With the White House preparing to add sexual orientation and gender identity to a 1965 executive order that bars discrimination by federal contractors, the question becomes how effective the US Department of Labor –– which will investigate complaints brought under the amended order –– is at handling discrimination complaints.
“Generally speaking, it tends to be successful,” said Lawrence Z. Lorber, senior counsel in the labor and employment practice at Seyfarth Shaw LLP, a law firm. “When I say successful, it tends to be in the more intensive investigations.”
The executive order covers an estimated 22 percent of the work force and is enforced by the Labor Department. Currently, the order bars discrimination based on race, color, religion, sex, national origin, disability, and veteran status.
Lorber was an assistant secretary in the Labor Department and headed that agency’s Office of Federal Contract Compliance Programs (OFCCP), which will likely investigate any complaints charging discrimination based on sexual orientation or gender identity.
The OFCCP has a memorandum of understanding with the Equal Employment Opportunity Commission (EEOC) that allows the OFCCP to send individual discrimination complaints there. Sexual orientation and gender identity are not protected classes in any federal statute. It is not clear that the EEOC could address such complaints, though a 2012 EEOC finding that a gender identity discrimination claim would be handled under provisions of the 1964 Civil Rights Act banning discrimination on the basis of sex may allow for flexibility there.
Asked if an employee at a federal contractor alleging sexual orientation or gender identity discrimination could be referred to the EEOC by the OFCCP, Lorber said, “I don’t believe so,” explaining that such a complaint is “not within the authority of the EEOC to investigate.”
Allowing the EEOC to address such a complaint would be a “de facto enactment of [the Employment Non-Discrimination Act, or ENDA],” Lorber said. That legislation, which would ban discrimination based on sexual orientation and gender identity by all employers with 15 or more employees, passed the Senate last year and is pending in the House, where it is not expected to get a vote.

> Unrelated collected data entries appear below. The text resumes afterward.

import Literature.Analysis.FluidPDE.QuasiSelfSimilarMoveSP09Cert
import Literature.Analysis.FluidPDE.QuasiSelfSimilarMoveSC
import HarnessLib

/-!
# Straight move, phase 9: kernel checks (2/2)

Topic `Literature/Analysis/FluidPDE`. Emitted data / kernel certificates of the explicit straight generating
move (`S`) in the typed-chain model, under the contract of `PlanarGeneratorAssembly.lean`
(`acm_compatible_blocks_of_slots`). Generated by the author's emitter from the exact rational design;
no named facts, every theorem is decided in the kernel or assembled from decided chunks. [folklore]

## References

* G. Alberti, G. Crippa, A. L. Mazzucato, *Exponential self-similar mixing by incompressible
  flows*, J. Amer. Math. Soc. 32 (2019), 445–490, §8 (arXiv:1605.02090).
-/

noncomputable section

namespace Literature.Analysis.FluidPDE.QuasiSelfSimilar.MoveS

open PlanarKinematics QuasiSelfSimilar

set_option maxHeartbeats 4000000 in
/-- Kernel check of junction agreement, nodes `0 ≤ k < 40`. [folklore] -/
theorem P09_agr_c0 : ∀ k, 0 ≤ k → k < 40 → P09.agreeAtB k = true := by decide +kernel

set_option maxHeartbeats 4000000 in
/-- Kernel check of junction agreement, nodes `40 ≤ k < 67`. [folklore] -/
theorem P09_agr_c1 : ∀ k, 40 ≤ k → k < 67 → P09.agreeAtB k = true := by decide +kernel

end Literature.Analysis.FluidPDE.QuasiSelfSimilar.MoveS

end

The OFCCP tends to investigate systemic compensation and discrimination issues at federal contractors.
“The agency generally focuses its attention on the more macro complaints,” Lorber said. Where a complaint represents a “systemic issue underlying the complaint,” the OFCCP is at its best, he said. “In that instance, it does very well,” according to Lorber.
The executive order does not allow an individual to sue an employer in federal court, making the Labor Department the likely sole arbiter of any complaints alleging discrimination based on sexual orientation or gender identity.
“There is no private right of action under the executive order,” Lorber said. “That’s an important fact to consider here.”
The Obama administration leaked the news of the proposed change to the 1965 executive order on June 16. LGBT groups, particularly Freedom to Work, have been demanding the amendment for years. While groups welcomed the news, there was also some caution in their views as they have yet to see the order’s language.
“The White House statement today is promising, and we look forward to seeing the details of the executive order,” Chad Griffin, the president of the Human Rights Campaign, said in a written statement.
The possibility that the order might include a religious exemption that would exempt too many employers has raised concerns for some advocates.
“It is now vitally important for all of us to insist that this executive order, when eventually signed by the president, does not include religious exemptions that would permit taxpayer dollars to be spent on discrimination,” Heather Cronk, co-director of GetEQUAL, said in a release.
Within hours of the White House signaling its intention to move forward on the executive order, Utah Republican Senator Orin Hatch told the Washington Blade that he would expect to see the same religious exemption that is included in the version of ENDA he voted for last year as part of the Obama order. That exemption has been criticized by many LGBT advocacy groups.